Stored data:
/-- *"an inverse of the left-hand side can be expressed by a Neumann series"*: the fixed point T = Cinv − T·E
telescopes into the partial sums of the Neumann series, T = Σ_{n<N}Cinv(−E)ⁿ + T(−E)^N for every N (pv08's
`fixedPoint_telescope`; the remainder is what the majorant bound kills as N → ∞).
[cite: Balaban1985BackgroundPropagators, (3.67) p.403] -/
theorem inv_eq_neumann_partialSum {V : Type} {Linv E T : Module.End ℝ (V → ℝ)} (hfix : T = Linv - T * E)
    (N : ℕ) : T = (∑ n ∈ Finset.range N, Linv * (-E) ^ n) + T * (-E) ^ N :=
  B6RandomWalk.fixedPoint_telescope
    (hfix.trans ((sub_eq_add_neg Linv (T * E)).trans (congrArg (fun Z => Linv + Z) (mul_neg T E).symm))) N

end Algebra

/-! ## The dictionary with the block majorants of [4] (2.51): blocks = points of 𝔅 -/

section Majorants

variable {g : B9.Geometry} [Fintype g.Site] [DecidableEq g.Site] {R : ℝ} {H : Prop}

/-- For operators on the functions on 𝔅 itself (block map = identity), pv08's `HasMajorant` of [4] (2.51) —
*"|(Tλ)(x)| ≦ K(y, y′)|λ|, x ∈ B^j(y), supp λ ⊂ B^{j′}(y′)"* — IS the entrywise bound |T(δ_{y′})(y)| ≦ K(y, y′).
[cite: Balaban1984PropagatorsII, (2.51) p.232] -/
theorem hasMajorant_id_iff (T : Module.End ℝ (g.Site → ℝ)) (K : g.Site → g.Site → ℝ) :
    B6RandomWalk.HasMajorant (g := B9Thm34Ext.toB6 g R H) (fun x : g.Site => x) T K ↔
      ∀ y y' : g.Site, |entry T y y'| ≤ K y y' := by
  constructor
  · intro h y y'
    have hs : B6RandomWalk.BlockSupp (g := B9Thm34Ext.toB6 g R H) (fun x : g.Site => x) (Pi.single y' (1 : ℝ)) y' 1 :=
      ⟨zero_le_one, fun x (hx : x = y') => by rw [hx]; simp, fun x (hx : x ≠ y') => by
        simp [Pi.single_eq_of_ne hx]⟩
    simpa [entry] using h y' _ 1 hs y
  · intro h y' μ B hμ x
    have hx : T μ x = entry T x y' * μ y' := by
      rw [apply_eq_sum_entry]
      exact Finset.sum_eq_single y' (fun y'' _ hne => by rw [hμ.off y'' hne, mul_zero])
        (fun hy => absurd (Finset.mem_univ _) hy)
    rw [hx, abs_mul]
    exact mul_le_mul (h x y') (hμ.bound y' rfl) (abs_nonneg _) ((abs_nonneg _).trans (h x y'))
import Literature.MathematicalPhysics.QuantumFieldTheory.TphiSeminorm
import Mathlib.Analysis.Calculus.ParametricIntegral
import Mathlib.MeasureTheory.Integral.Bochner.ContinuousLinearMap
import HarnessLib

/-!
# Expectation and the `T_φ`-seminorm: `‖𝔼 F_ζ‖_{T_φ} ≤ 𝔼 ‖F_ζ‖_{T_φ}` and `‖θ_ζ F‖_{T_φ} = ‖F‖_{T_{φ+ζ}}`

Bauerschmidt–Brydges–Slade 2019, Proposition 7.3.1: the two facts by which convolution (Gaussian
expectation of a translated functional, the basic operation of a renormalisation group step) is
controlled in the `T_φ`-seminorm (`TphiSeminorm.lean`):

* `tphiSeminorm_comp_add_right` — **translation**: `‖F(· + ζ)‖_{T_φ(𝔥)} = ‖F‖_{T_{φ+ζ}(𝔥)}`
  (BBS (7.3.1), "commuting derivatives with the translation");
* `iteratedFDeriv_integral_eq`, `integrable_iteratedFDeriv_of_dominated` — **differentiation under
  the integral sign to all orders `≤ N`** for a parametrised family `x ↦ ∫ F(x, ζ) dμ(ζ)` whose
  `x`-derivatives of orders `≤ N` are locally (in `x`) dominated by integrable functions of `ζ`:
  `Dᵖ ∫ F(·,ζ) dμ = ∫ Dᵖ F(·,ζ) dμ` (iterated `hasFDerivAt_integral_of_dominated_of_fderiv_le`);
* `tphiSeminorm_integral_le` — **BBS (7.3.2)**: `‖∫ F(·,ζ) dμ‖_{T_φ(𝔥)} ≤ ∫ ‖F(·,ζ)‖_{T_φ(𝔥)} dμ`
  ("commuting derivatives past the expectation"), for any measure `μ` (in particular the
  fluctuation Gaussian); with the translation lemma this gives BBS (7.3.3)
  `‖𝔼_C θ F‖_{T_φ} ≤ 𝔼_C ‖F‖_{T_{φ+ζ}}` (`tphiSeminorm_integral_comp_add_le`).

No definitions, no named facts.

## References

* R. Bauerschmidt, D. C. Brydges, G. Slade, *Introduction to a Renormalisation Group Method*,
  LNM 2242 (2019), Proposition 7.3.1, (7.3.1)–(7.3.3). [BauerschmidtBrydgesSlade2019RG]
-/

noncomputable section

namespace Literature.MathematicalPhysics.QuantumFieldTheory

open Finset MeasureTheory Filter Topology Set Metric

variable {E : Type*} [NormedAddCommGroup E] [NormedSpace ℝ E]
variable {A : Type*} [NormedRing A] [NormedAlgebra ℝ A]

/-! ### Translation -/

/-- **Translation invariance**: `‖F(· + ζ)‖_{T_φ(𝔥)} = ‖F‖_{T_{φ+ζ}(𝔥)}`. [cite: BauerschmidtBrydgesSlade2019RG, Prop. 7.3.1] -/
theorem tphiSeminorm_comp_add_right (N : ℕ) (𝔥 : ℝ) (F : E → A) (ζ φ : E) :
    tphiSeminorm N 𝔥 (fun x => F (x + ζ)) φ = tphiSeminorm N 𝔥 F (φ + ζ) := by
  unfold tphiSeminorm
  refine sum_congr rfl fun p _ => ?_
  rw [iteratedFDeriv_comp_add_right]

/-- Translation on the left: `‖F(ζ + ·)‖_{T_φ(𝔥)} = ‖F‖_{T_{ζ+φ}(𝔥)}`. [cite: BauerschmidtBrydgesSlade2019RG, Prop. 7.3.1] -/
theorem tphiSeminorm_comp_add_left (N : ℕ) (𝔥 : ℝ) (F : E → A) (ζ φ : E) :
    tphiSeminorm N 𝔥 (fun x => F (ζ + x)) φ = tphiSeminorm N 𝔥 F (ζ + φ) := by
  unfold tphiSeminorm
  refine sum_congr rfl fun p _ => ?_
  rw [iteratedFDeriv_comp_add_left]

/-! ### Differentiation under the integral sign to all orders -/

section Integral

variable {Z : Type*} [MeasurableSpace Z] {μ : Measure Z}

/-- **Local domination of the derivatives** of a parametrised family `F : E → Z → A` up to order `N`:
every `x`-derivative of order `p ≤ N` is measurable in `ζ` and, locally uniformly in `x`, bounded by a
`μ`-integrable function of `ζ`. [folklore] -/
structure DerivDominated (N : ℕ) (F : E → Z → A) (μ : Measure Z) : Prop where
  contDiff : ∀ z, ContDiff ℝ N (fun x => F x z)
  meas : ∀ p, p ≤ N → ∀ x, AEStronglyMeasurable (fun z => iteratedFDeriv ℝ p (fun y => F y z) x) μ
  bound : ∀ p, p ≤ N → ∀ x₀ : E, ∃ bound : Z → ℝ, Integrable bound μ ∧ ∃ ε > 0,
    ∀ᵐ z ∂μ, ∀ x ∈ ball x₀ ε, ‖iteratedFDeriv ℝ p (fun y => F y z) x‖ ≤ bound z

/-- Dominated derivatives are integrable. [folklore] -/
theorem DerivDominated.integrable {N : ℕ} {F : E → Z → A} (h : DerivDominated N F μ) {p : ℕ} (hp : p ≤ N)
    (x : E) : Integrable (fun z => iteratedFDeriv ℝ p (fun y => F y z) x) μ := by
  obtain ⟨bound, hbi, ε, hε, hb⟩ := h.bound p hp x
  refine Integrable.mono' hbi (h.meas p hp x) ?_
  filter_upwards [hb] with z hz
  exact hz x (mem_ball_self hε)

/-- The family itself is integrable (order `0`). [folklore] -/
theorem DerivDominated.integrable_zero {N : ℕ} {F : E → Z → A} (h : DerivDominated N F μ) (x : E) :
    Integrable (fun z => F x z) μ := by
  have h0 := (h.integrable (Nat.zero_le N) x).norm
  have hm : AEStronglyMeasurable (fun z => F x z) μ := by
    have := (continuousMultilinearCurryFin0 ℝ E A).continuous.comp_aestronglyMeasurable (h.meas 0 (Nat.zero_le N) x)
    refine this.congr (ae_of_all _ fun z => ?_)
    simp [iteratedFDeriv_zero_eq_comp]
  refine Integrable.mono' h0 hm (ae_of_all _ fun z => ?_)
  simp [norm_iteratedFDeriv_zero]

variable [CompleteSpace A]

/-- **Differentiation under the integral sign, all orders**: under local domination of the
derivatives up to order `N`, `Dᵖ (∫ F(·,ζ) dμ)(x) = ∫ Dᵖ F(·,ζ)(x) dμ` for every `p ≤ N` and every `x`.
[cite: BauerschmidtBrydgesSlade2019RG, Prop. 7.3.1] -/
theorem DerivDominated.iteratedFDeriv_integral_eq {N : ℕ} {F : E → Z → A} (h : DerivDominated N F μ) :
    ∀ p, p ≤ N → ∀ x, iteratedFDeriv ℝ p (fun y => ∫ z, F y z ∂μ) x = ∫ z, iteratedFDeriv ℝ p (fun y => F y z) x ∂μ := by
  intro p
  induction p with
  | zero =>
    intro _ x
    rw [iteratedFDeriv_zero_eq_comp, Function.comp_apply]
    have e : (fun z => iteratedFDeriv ℝ 0 (fun y => F y z) x) =
        fun z => (continuousMultilinearCurryFin0 ℝ E A).symm (F x z) := by
      funext z; rw [iteratedFDeriv_zero_eq_comp, Function.comp_apply]
    rw [e]
    exact ((continuousMultilinearCurryFin0 ℝ E A).symm.toLinearIsometry.integral_comp_comm _).symm
  | succ p ih =>
    intro hp x
    have hpN : p ≤ N := Nat.le_of_succ_le hp
    -- the order-`p` derivative of the integral, as a function
    set I : E → E [×p]→L[ℝ] A := fun y => ∫ z, iteratedFDeriv ℝ p (fun y => F y z) y ∂μ with hI
    have hIeq : iteratedFDeriv ℝ p (fun y => ∫ z, F y z ∂μ) = I := funext fun y => ih hpN y
    -- differentiate `I` under the integral sign
    set G' : E → Z → (E →L[ℝ] E [×p]→L[ℝ] A) := fun y z => fderiv ℝ (iteratedFDeriv ℝ p (fun y => F y z)) y with hG'
    obtain ⟨bound, hbi, ε, hε, hb⟩ := h.bound (p + 1) hp x
    have hderiv : HasFDerivAt I (∫ z, G' x z ∂μ) x := by
      refine hasFDerivAt_integral_of_dominated_of_fderiv_le (F' := G') (bound := bound) (ball_mem_nhds x hε)
        (Eventually.of_forall fun y => h.meas p hpN y) (h.integrable hpN x) ?_ ?_ hbi ?_
      · -- measurability of `G' x` through the curry isometry
        have e : G' x = fun z => (continuousMultilinearCurryLeftEquiv ℝ (fun _ : Fin (p + 1) => E) A)
            (iteratedFDeriv ℝ (p + 1) (fun y => F y z) x) := by
          funext z; simp only [hG']; rw [fderiv_iteratedFDeriv]; rfl
        rw [e]
        exact (continuousMultilinearCurryLeftEquiv ℝ (fun _ : Fin (p + 1) => E) A).continuous.comp_aestronglyMeasurable
          (h.meas (p + 1) hp x)
      · filter_upwards [hb] with z hz y hy
        simp only [hG']
        rw [norm_fderiv_iteratedFDeriv]
        exact hz y hy
      · exact ae_of_all _ fun z y _ =>
          (((h.contDiff z).differentiable_iteratedFDeriv (by exact_mod_cast Nat.lt_of_succ_le hp)) y).hasFDerivAt
    -- assemble the `(p+1)`-st derivative
    set cL := continuousMultilinearCurryLeftEquiv ℝ (fun _ : Fin (p + 1) => E) A with hcL
    have hcomm : ∫ z, cL.symm (G' x z) ∂μ = cL.symm (∫ z, G' x z ∂μ) := by
      have h := ContinuousLinearEquiv.integral_comp_comm (X := Z) (𝕜 := ℝ) (μ := μ)
        (E := E →L[ℝ] (E [×p]→L[ℝ] A)) (F := E [×(p + 1)]→L[ℝ] A) cL.symm.toContinuousLinearEquiv (fun z => G' x z)
      simpa only [LinearIsometryEquiv.coe_toContinuousLinearEquiv] using h
    rw [iteratedFDeriv_succ_eq_comp_left, Function.comp_apply, hIeq, hderiv.fderiv, ← hcL, ← hcomm]
    refine integral_congr_ae (ae_of_all _ fun z => ?_)
    simp only [hG']
    rw [iteratedFDeriv_succ_eq_comp_left, Function.comp_apply]

/-- **BBS (7.3.2): the expectation contracts the `T_φ`-seminorm** — `‖∫ F(·,ζ) dμ‖_{T_φ(𝔥)} ≤ ∫ ‖F(·,ζ)‖_{T_φ(𝔥)} dμ`
for any measure `μ`, under local domination of the derivatives up to the Taylor order `N`.
[cite: BauerschmidtBrydgesSlade2019RG, Prop. 7.3.1] -/
theorem tphiSeminorm_integral_le (N : ℕ) {𝔥 : ℝ} (h𝔥 : 0 ≤ 𝔥) {F : E → Z → A} (h : DerivDominated N F μ) (φ : E) :
    tphiSeminorm N 𝔥 (fun y => ∫ z, F y z ∂μ) φ ≤ ∫ z, tphiSeminorm N 𝔥 (fun y => F y z) φ ∂μ := by
  unfold tphiSeminorm
  rw [integral_finsetSum _ fun p hp => ((h.integrable (Nat.lt_succ_iff.1 (mem_range.1 hp)) φ).norm.const_mul _)]
  refine sum_le_sum fun p hp => ?_
  have hpN : p ≤ N := Nat.lt_succ_iff.1 (mem_range.1 hp)
  rw [integral_const_mul, h.iteratedFDeriv_integral_eq p hpN φ]
  exact mul_le_mul_of_nonneg_left (norm_integral_le_integral_norm _) (by positivity)

/-- **BBS (7.3.3), one factor: convolution** — `‖∫ F(· + ζ) dμ(ζ)‖_{T_φ(𝔥)} ≤ ∫ ‖F‖_{T_{φ+ζ}(𝔥)} dμ(ζ)`
(expectation of the translate, e.g. by the fluctuation field). [cite: BauerschmidtBrydgesSlade2019RG, Prop. 7.3.1] -/
theorem tphiSeminorm_integral_comp_add_le [MeasurableSpace E] (N : ℕ) {𝔥 : ℝ} (h𝔥 : 0 ≤ 𝔥) {F : E → A} {μ : Measure E}
    (h : DerivDominated N (fun (y ζ : E) => F (y + ζ)) μ) (φ : E) :
    tphiSeminorm N 𝔥 (fun y => ∫ ζ, F (y + ζ) ∂μ) φ ≤ ∫ ζ, tphiSeminorm N 𝔥 F (φ + ζ) ∂μ := by
  have h1 := tphiSeminorm_integral_le N h𝔥 h φ
  simp_rw [tphiSeminorm_comp_add_right] at h1
  exact h1

end Integral

end Literature.MathematicalPhysics.QuantumFieldTheory

end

■ **What you will do**
Retype the records above, but only those lines that fall between the line containing "tphiSeminorm N 𝔥 (fun y => ∫ z, F" and the line containing "exact mul_le_mul_of_nonneg_left (norm_integral_le_integral_norm", with both of those lines included, exactly as written.

■ **Problem solution**
    tphiSeminorm N 𝔥 (fun y => ∫ z, F y z ∂μ) φ ≤ ∫ z, tphiSeminorm N 𝔥 (fun y => F y z) φ ∂μ := by
  unfold tphiSeminorm
  rw [integral_finsetSum _ fun p hp => ((h.integrable (Nat.lt_succ_iff.1 (mem_range.1 hp)) φ).norm.const_mul _)]
  refine sum_le_sum fun p hp => ?_
  have hpN : p ≤ N := Nat.lt_succ_iff.1 (mem_range.1 hp)
  rw [integral_const_mul, h.iteratedFDeriv_integral_eq p hpN φ]
  exact mul_le_mul_of_nonneg_left (norm_integral_le_integral_norm _) (by positivity)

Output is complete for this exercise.